RECORDS FOR THIS TASK: Begin
import Summits.QuantumFields.YangMills.Theorems.UnitScaleTiltProp8HalvingA1Row165EL
import Summits.QuantumFields.YangMills.Theorems.UnitScaleTiltProp8FlatPortGBandL0
import Summits.QuantumFields.YangMills.Theorems.UnitScaleTiltProp8FlatPortBodyL0
import Summits.QuantumFields.YangMills.Theorems.UnitScaleTiltProp8FlatCubeSequenceAdm
import HarnessLib

/-!
# Route `UnitScaleTilt`, crux K1 child «MinimiserStabilityRegPr» (stmt-QuantumFields-19200), registered stub V2′ `stub_halvingStep`
# (skeletons v8 5b4e846794b80374 / v10 `BirthV10`) — **THE (165)-A₁ ROW OF THE HALVING PACKAGE AT THE CUBE SEQUENCE, P2 SIDE DISCHARGED, EVERY ODD `L ≥ 5`
# ON TORI WITH `≥ 5L` BIG BLOCKS** (owner socket (σ-3), file 5): `HalvingA1Row165EL.row165_of_slice` fed BY NAME by the P2 lineage's port
# (`FlatPortBodyL0.body_of_adm22`: P2's `H`, `G̃` with their letters, the (161)₁ rows and the (162) row sum; `FlatPortGBandL0.gBand_of_adm22`: the band `G`-row;
# `FlatCubeQContraction.qContrLetter_of_adm22`: the contraction row, `C_Q = L`; `FlatCubeSequenceAdm.adm22_cubeSeqMT3`: the cube sequence is admissible) —
# so that the three (165)-A₁ letters of `HalvingAssembly(Interior).H_of_package(Int)` read from: the F4 solution of (158) w.r.t. the kernel extension of P2's `G̃`,
# Prop. 4's (98), the (152) sizes, and the slice (153) of the chart field — NOTHING ELSE

Cell `ym3-torus` (HUMAN RULING D-0037, YM ladder rung R3 — continuum SU(2) YM₃ on the torus is a RUNG, not the Clay problem), width seat
`ym-ust-19200-w3` gen 3 (D-0149).  `--supports stmt-QuantumFields-19200 --as helper`; def-free, 0 sorry, standard axioms.

WHAT THIS FILE PROVES: **`row165_L5`** — for every odd `L = ℓ + 1 ≥ 5` there are thresholds `M_h⁰, R₀` and constants `B₀ ≥ 0`, `B_M ≥ 0` (functions of `L`) such that
for every member `F = ⟨L, m⟩`, heights `1 ≤ K − n`, `K − n + 1 ≤ m + K`, big blocks `M = L·M_h`, `M_h = L^{a′} ≥ M_h⁰`, `R ≥ R₀`, torus size `a′ + 3 ≤ m + n`, centre `x₀`,
radius `ρ ≥ 1`, separation `S ≥ R·M`, and the level weights `w` of `D := cubeSeqMT3 F n K x₀ ρ S M`: THERE IS P2's pinned `G̃` (`IsFlatGt`, with `GtSupLetterG … B₀` — the
`hG` input of F4's `existsUnique_smallSolution158_dom` through `HalvingGtMatrix.matrixGtSup`) such that for EVERY `ℂ`-linear kernel extension `G` of it, every current map `W`
with (98) (`C₄`, `a₃`), every solution `A₁ + G(W(A₁ + 𝔄)) = 0` with (152)-sizes `≤ r < a₃` whose readings lie on the slice `R∂*(φ∘A₁) = 0`, and every
`e ≥ max{B₀, 1 + B_M}·C₄r²`: the three (165)-A₁ conjuncts of the package hold on the layer of the one-point top family at `x₀`.
HONEST SCOPE: `L = 3` ((P2-L3)) and tori with fewer than `5L` big blocks ((P2-small)) are NOT covered, exactly as for the P2 body; F4∕P3b∕P1 content displayed.  NOT a
claim about the crux, the rung, or the mass gap.

References: T. Bałaban, CMP **102** (1985) 277–309 [Balaban1985Variational] (128) p.297, (131)–(133) p.298, (144) p.300, (152)–(153) p.301, (158) p.302, (161)–(163) p.303,
(165) p.304; CMP **96** (1984) 223–250 [Balaban1984PropagatorsII] (2.1)–(2.2) p.224, (2.16) p.225, Prop. 2.6 (2.136) p.247, Cor. 2.8 (2.150)–(2.151) p.249.
-/

set_option autoImplicit false

noncomputable section

open scoped BigOperators InnerProductSpace Matrix.Norms.L2Operator

namespace Summit.QuantumFields.YangMills.Theorems.HalvingA1Row165L5

open Literature.MathematicalPhysics.QuantumFieldTheory.Balaban1983to89
open B6GlobalChartV1 (PV)
open B6SectADomainsV1 (Domains)
open B6SectAOperatorsV1 (BondIdx RE dsE)
open B8Ineq132 (BondTouches)
open B8Eq140Level (SideTouches)
open B8Eq143PlaqExpansion (pdiv)
open B8Eq146AExpansion (plaqCovDeriv)
open B8Thm2SetupTorus (pullDom)
open B10Eq27TorusAxialLog (pull transl)
open T3ContinuumYM3Torus (T3Family)
open FlatCubeOpsText (Adm22 IsLevWeight IsFlatGt GtSupLetterG)
open FlatCubeSequenceAligned (cubeSeqMT3)
open FlatCubeSequenceAdm (adm22_cubeSeqMT3)
open FlatCubeQContraction (qContrLetter_of_adm22)
open FlatPortBodyL0 (body_of_adm22)
open FlatPortGBandL0 (gBand_of_adm22)
open HalvingA1Row165EL (row165_of_slice)

/-- `1 ≤ 3` (named once). [folklore] -/
private theorem hd3 : 1 ≤ 2 + 1 := by norm_num

/-- **THE (165)-A₁ ROW AT THE CUBE SEQUENCE, P2 SIDE DISCHARGED, EVERY ODD `L ≥ 5`** — see the module docstring for the binder list; the conclusion is LITERALLY the
(165)-A₁ clause of `HalvingAssembly.H_of_package`∕`HalvingAssemblyInterior.H_of_packageInt` (= that of `HalvingA1Row165.row165_of_smallSolution_layer`) with bound `e`.
[cite: Balaban1985Variational, (131)-(133) p.298, (152)-(153) p.301, (158) p.302, (165) p.304; Balaban1984PropagatorsII, (2.1)-(2.2) p.224, Prop. 2.6 (2.136) p.247, Cor. 2.8 (2.150)-(2.151) p.249] -/
theorem row165_L5 (ℓ : ℕ) (hL : Odd (ℓ + 1) ∧ 1 < ℓ + 1) (hℓ : 4 ≤ ℓ) :
    ∃ (Mh₀ R₀ : ℕ) (B₀ BM : ℝ), 0 ≤ B₀ ∧ 0 ≤ BM ∧
    ∀ (m : ℕ) (hm : 1 ≤ m) (n K : ℕ) (_ : 1 ≤ K - n) (_ : K - n + 1 ≤ m + K) {Mh R a' : ℕ} (_ : Mh = (ℓ + 1) ^ a') (_ : Mh₀ ≤ Mh) (_ : R₀ ≤ R)
      (_ : a' + 3 ≤ m + n) (hM1 : 1 ≤ (ℓ + 1) * Mh) (x₀ : Site (PV 2 ℓ m K hd3 hL) 0) (ρ S : ℕ) (_ : R * ((ℓ + 1) * Mh) ≤ S) (_ : 1 ≤ ρ)
      (w : ℕ → PBond (PV 2 ℓ m K hd3 hL) 0 → ℝ)
      (_ : IsLevWeight (⟨ℓ + 1, hL, m, hm⟩ : T3Family) n K (cubeSeqMT3 (⟨ℓ + 1, hL, m, hm⟩ : T3Family) n K x₀ ρ S ((ℓ + 1) * Mh) hM1) w),
      ∃ Gt : (PBond (PV 2 ℓ m K hd3 hL) 0 → ℝ) →ₗ[ℝ] (PBond (PV 2 ℓ m K hd3 hL) 0 → ℝ),
        IsFlatGt (⟨ℓ + 1, hL, m, hm⟩ : T3Family) n K (cubeSeqMT3 (⟨ℓ + 1, hL, m, hm⟩ : T3Family) n K x₀ ρ S ((ℓ + 1) * Mh) hM1) Gt ∧
        GtSupLetterG (⟨ℓ + 1, hL, m, hm⟩ : T3Family) n K w Gt B₀ ∧
        ∀ (G : (PBond (PV 2 ℓ m K hd3 hL) 0 → Matrix (Fin 2) (Fin 2) ℂ) →ₗ[ℂ] (PBond (PV 2 ℓ m K hd3 hL) 0 → Matrix (Fin 2) (Fin 2) ℂ))
          (_ : ∀ (f : PBond (PV 2 ℓ m K hd3 hL) 0 → Matrix (Fin 2) (Fin 2) ℂ) (b : PBond (PV 2 ℓ m K hd3 hL) 0), G f b = ∑ b', Gt (Pi.single b' 1) b • f b')
          (W : (PBond (PV 2 ℓ m K hd3 hL) 0 → Matrix (Fin 2) (Fin 2) ℂ) → (PBond (PV 2 ℓ m K hd3 hL) 0 → Matrix (Fin 2) (Fin 2) ℂ)) {C₄ a₃ r e : ℝ}
          (_ : ∀ (Y : PBond (PV 2 ℓ m K hd3 hL) 0 → Matrix (Fin 2) (Fin 2) ℂ) (r' : ℝ), r' < a₃ → (∀ b, w 1 b * ‖Y b‖ ≤ r') →
            (∀ (b : PBond (PV 2 ℓ m K hd3 hL) 0) (ν : Fin 3),
              w 2 b * (((ℓ + 1 : ℕ) : ℝ)) ^ (K - n) * ‖Y ⟨b.src.shift ν, b.dir⟩ - Y b‖ ≤ r') →
            ∀ b, w 3 b * ‖W Y b‖ ≤ C₄ * r' ^ 2)
          {A₁ 𝔄 : PBond (PV 2 ℓ m K hd3 hL) 0 → Matrix (Fin 2) (Fin 2) ℂ} (_ : A₁ + G (W (A₁ + 𝔄)) = 0) (_ : r < a₃)
          (_ : ∀ b, w 1 b * ‖(A₁ + 𝔄) b‖ ≤ r)
          (_ : ∀ (b : PBond (PV 2 ℓ m K hd3 hL) 0) (ν : Fin 3),
            w 2 b * (((ℓ + 1 : ℕ) : ℝ)) ^ (K - n) * ‖(A₁ + 𝔄) ⟨b.src.shift ν, b.dir⟩ - (A₁ + 𝔄) b‖ ≤ r)
          (_ : ∀ φ : Matrix (Fin 2) (Fin 2) ℂ →ₗ[ℝ] ℝ,
            RE (cubeSeqMT3 (⟨ℓ + 1, hL, m, hm⟩ : T3Family) n K x₀ ρ S ((ℓ + 1) * Mh) hM1) ((((ℓ + 1 : ℕ) : ℝ)) ^ (K - n))
              (dsE ((((ℓ + 1 : ℕ) : ℝ)) ^ (K - n)) (WithLp.toLp 2 (fun b => φ (A₁ b)))) = 0)
          (_ : B₀ * (C₄ * r ^ 2) ≤ e) (_ : (1 + BM) * (C₄ * r ^ 2) ≤ e),
          (∀ (z : B7Prop1Explicit.Site (PV 2 ℓ m K hd3 hL).d) (τ : Fin (PV 2 ℓ m K hd3 hL).d),
            SideTouches (pullDom (fun j => if K - n ≤ j then ({x₀} : Set (Site (PV 2 ℓ m K hd3 hL) 0)) else (∅ : Set (Site (PV 2 ℓ m K hd3 hL) 0))) (K - n)) z τ →
            ‖A₁ ⟨transl 0 z, τ⟩‖ ≤ e) ∧
          (∀ (z : B7Prop1Explicit.Site (PV 2 ℓ m K hd3 hL).d) (κ τ : Fin (PV 2 ℓ m K hd3 hL).d),
            SideTouches (pullDom (fun j => if K - n ≤ j then ({x₀} : Set (Site (PV 2 ℓ m K hd3 hL) 0)) else (∅ : Set (Site (PV 2 ℓ m K hd3 hL) 0))) (K - n)) z τ →
            ‖(((((ℓ + 1 : ℕ) : ℝ))⁻¹) ^ (K - n))⁻¹ • (A₁ ⟨(transl 0 z).shift κ, τ⟩ - A₁ ⟨transl 0 z, τ⟩)‖ ≤ e) ∧
          (∀ (z : B7Prop1Explicit.Site (PV 2 ℓ m K hd3 hL).d) (μ : Fin (PV 2 ℓ m K hd3 hL).d),
            BondTouches (pullDom (fun j => if K - n ≤ j then ({x₀} : Set (Site (PV 2 ℓ m K hd3 hL) 0)) else (∅ : Set (Site (PV 2 ℓ m K hd3 hL) 0))) (K - n)) z μ →
            ‖pdiv (((((ℓ + 1 : ℕ) : ℝ))⁻¹) ^ (K - n)) (1 : B7Prop1Explicit.Site (PV 2 ℓ m K hd3 hL).d → Fin (PV 2 ℓ m K hd3 hL).d → (Matrix (Fin 2) (Fin 2) ℂ)ˣ)
                (plaqCovDeriv (((((ℓ + 1 : ℕ) : ℝ))⁻¹) ^ (K - n))
                  (1 : B7Prop1Explicit.Site (PV 2 ℓ m K hd3 hL).d → Fin (PV 2 ℓ m K hd3 hL).d → (Matrix (Fin 2) (Fin 2) ℂ)ˣ) (pull A₁ 0)) μ z‖ ≤ e) := by
  obtain ⟨Mh₀, R₀, B₀, δ₀, B₃, hδ₀, hB₃, hbody⟩ := body_of_adm22 ℓ hL hℓ
  obtain ⟨Mh₀', R₀', CG, hCG, hband⟩ := gBand_of_adm22 ℓ hL hℓ
  have hL0 : (0 : ℝ) ≤ (((ℓ + 1 : ℕ) : ℝ)) := by positivity
  -- `B₀ ≥ 0` is forced at any admissible instance; export `max B₀ 0` and identify it inside
  refine ⟨max Mh₀ Mh₀', max (max R₀ R₀') 2, max B₀ 0, (max B₀ 0 * B₃ + 1) * (((ℓ + 1 : ℕ) : ℝ)) * CG, le_max_right _ _, by positivity, ?_⟩
  intro m hm n K hk1 hk' Mh R a' hMha hMh hR hsize hM1 x₀ ρ S hRS hρ1 w hw
  have hnK : n < K := by omega
  set D := cubeSeqMT3 (⟨ℓ + 1, hL, m, hm⟩ : T3Family) n K x₀ ρ S ((ℓ + 1) * Mh) hM1 with hD
  have hAdm : Adm22 D R ((ℓ + 1) * Mh) := adm22_cubeSeqMT3 (⟨ℓ + 1, hL, m, hm⟩ : T3Family) n K x₀ ρ hM1 hRS
  have hMh₀ : Mh₀ ≤ Mh := le_trans (le_max_left _ _) hMh
  have hMh₀' : Mh₀' ≤ Mh := le_trans (le_max_right _ _) hMh
  have hR₀ : R₀ ≤ R := le_trans (le_trans (le_max_left _ _) (le_max_left _ _)) hR
  have hR₀' : R₀' ≤ R := le_trans (le_trans (le_max_right _ _) (le_max_left _ _)) hR
  have hR2 : 2 ≤ R := le_trans (le_max_right _ _) hR
  have hRM : 2 * (⟨ℓ + 1, hL, m, hm⟩ : T3Family).L ≤ R * ((ℓ + 1) * Mh) := by
    show 2 * (ℓ + 1) ≤ R * ((ℓ + 1) * Mh)
    calc 2 * (ℓ + 1) ≤ R * (ℓ + 1) := Nat.mul_le_mul_right _ hR2
      _ ≤ R * ((ℓ + 1) * Mh) := Nat.mul_le_mul_left _ (Nat.le_mul_of_pos_right _ (by rw [hMha]; positivity))
  -- P2's objects and letters at `D`
  obtain ⟨H, Gt, hFH, hFG, hHs, hGs, -, dBI, hdom, h162, hHd⟩ := hbody m hm n K hk1 hk' hMha hMh₀ hR₀ hsize D rfl hAdm w hw
  have hB₀ : 0 ≤ B₀ := by
    have h := (hHs 0 1 zero_le_one (fun c => by simp)).1 ⟨x₀, ⟨0, by norm_num⟩⟩
    simpa using h
  have hmax : max B₀ 0 = B₀ := max_eq_left hB₀
  -- the band `G`-row and the contraction row at `D`
  obtain ⟨w', hw', Ga, hGW, hGas, hwband⟩ := hband m hm n K hk1 hk' hMha hMh₀' hR₀' hsize D rfl hAdm w hw
  have hQ := qContrLetter_of_adm22 (⟨ℓ + 1, hL, m, hm⟩ : T3Family) n K D rfl hAdm hRM w hw
  refine ⟨Gt, hFG, by rw [hmax]; exact hGs, ?_⟩
  intro G hGker W C₄ a₃ r e hWq A₁ 𝔄 hsol hr h1 h2 hslice he₁ he₂
  rw [hmax] at he₁ he₂
  exact row165_of_slice (F := (⟨ℓ + 1, hL, m, hm⟩ : T3Family)) hnK x₀ ρ S ((ℓ + 1) * Mh) hM1 hρ1 hw hFH hHd h162 hdom hδ₀.le hB₀ hB₃.le
    hFG hGs hw' hGW hGas hwband hQ hCG hL0
    G hGker W hWq hsol hr h1 h2 hslice he₁ he₂

end Summit.QuantumFields.YangMills.Theorems.HalvingA1Row165L5

end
RECORDS FOR THIS TASK: End
> **TASK TO COMPLETE**: Only the lines above from the line containing "(_ : ∀ φ : Matrix" through the line containing "identify it inside" should be retyped, exactly and with both ends included.

> **WRITTEN RESPONSE**:
          (_ : ∀ φ : Matrix (Fin 2) (Fin 2) ℂ →ₗ[ℝ] ℝ,
            RE (cubeSeqMT3 (⟨ℓ + 1, hL, m, hm⟩ : T3Family) n K x₀ ρ S ((ℓ + 1) * Mh) hM1) ((((ℓ + 1 : ℕ) : ℝ)) ^ (K - n))
              (dsE ((((ℓ + 1 : ℕ) : ℝ)) ^ (K - n)) (WithLp.toLp 2 (fun b => φ (A₁ b)))) = 0)
          (_ : B₀ * (C₄ * r ^ 2) ≤ e) (_ : (1 + BM) * (C₄ * r ^ 2) ≤ e),
          (∀ (z : B7Prop1Explicit.Site (PV 2 ℓ m K hd3 hL).d) (τ : Fin (PV 2 ℓ m K hd3 hL).d),
            SideTouches (pullDom (fun j => if K - n ≤ j then ({x₀} : Set (Site (PV 2 ℓ m K hd3 hL) 0)) else (∅ : Set (Site (PV 2 ℓ m K hd3 hL) 0))) (K - n)) z τ →
            ‖A₁ ⟨transl 0 z, τ⟩‖ ≤ e) ∧
          (∀ (z : B7Prop1Explicit.Site (PV 2 ℓ m K hd3 hL).d) (κ τ : Fin (PV 2 ℓ m K hd3 hL).d),
            SideTouches (pullDom (fun j => if K - n ≤ j then ({x₀} : Set (Site (PV 2 ℓ m K hd3 hL) 0)) else (∅ : Set (Site (PV 2 ℓ m K hd3 hL) 0))) (K - n)) z τ →
            ‖(((((ℓ + 1 : ℕ) : ℝ))⁻¹) ^ (K - n))⁻¹ • (A₁ ⟨(transl 0 z).shift κ, τ⟩ - A₁ ⟨transl 0 z, τ⟩)‖ ≤ e) ∧
          (∀ (z : B7Prop1Explicit.Site (PV 2 ℓ m K hd3 hL).d) (μ : Fin (PV 2 ℓ m K hd3 hL).d),
            BondTouches (pullDom (fun j => if K - n ≤ j then ({x₀} : Set (Site (PV 2 ℓ m K hd3 hL) 0)) else (∅ : Set (Site (PV 2 ℓ m K hd3 hL) 0))) (K - n)) z μ →
            ‖pdiv (((((ℓ + 1 : ℕ) : ℝ))⁻¹) ^ (K - n)) (1 : B7Prop1Explicit.Site (PV 2 ℓ m K hd3 hL).d → Fin (PV 2 ℓ m K hd3 hL).d → (Matrix (Fin 2) (Fin 2) ℂ)ˣ)
                (plaqCovDeriv (((((ℓ + 1 : ℕ) : ℝ))⁻¹) ^ (K - n))
                  (1 : B7Prop1Explicit.Site (PV 2 ℓ m K hd3 hL).d → Fin (PV 2 ℓ m K hd3 hL).d → (Matrix (Fin 2) (Fin 2) ℂ)ˣ) (pull A₁ 0)) μ z‖ ≤ e) := by
  obtain ⟨Mh₀, R₀, B₀, δ₀, B₃, hδ₀, hB₃, hbody⟩ := body_of_adm22 ℓ hL hℓ
  obtain ⟨Mh₀', R₀', CG, hCG, hband⟩ := gBand_of_adm22 ℓ hL hℓ
  have hL0 : (0 : ℝ) ≤ (((ℓ + 1 : ℕ) : ℝ)) := by positivity
  -- `B₀ ≥ 0` is forced at any admissible instance; export `max B₀ 0` and identify it inside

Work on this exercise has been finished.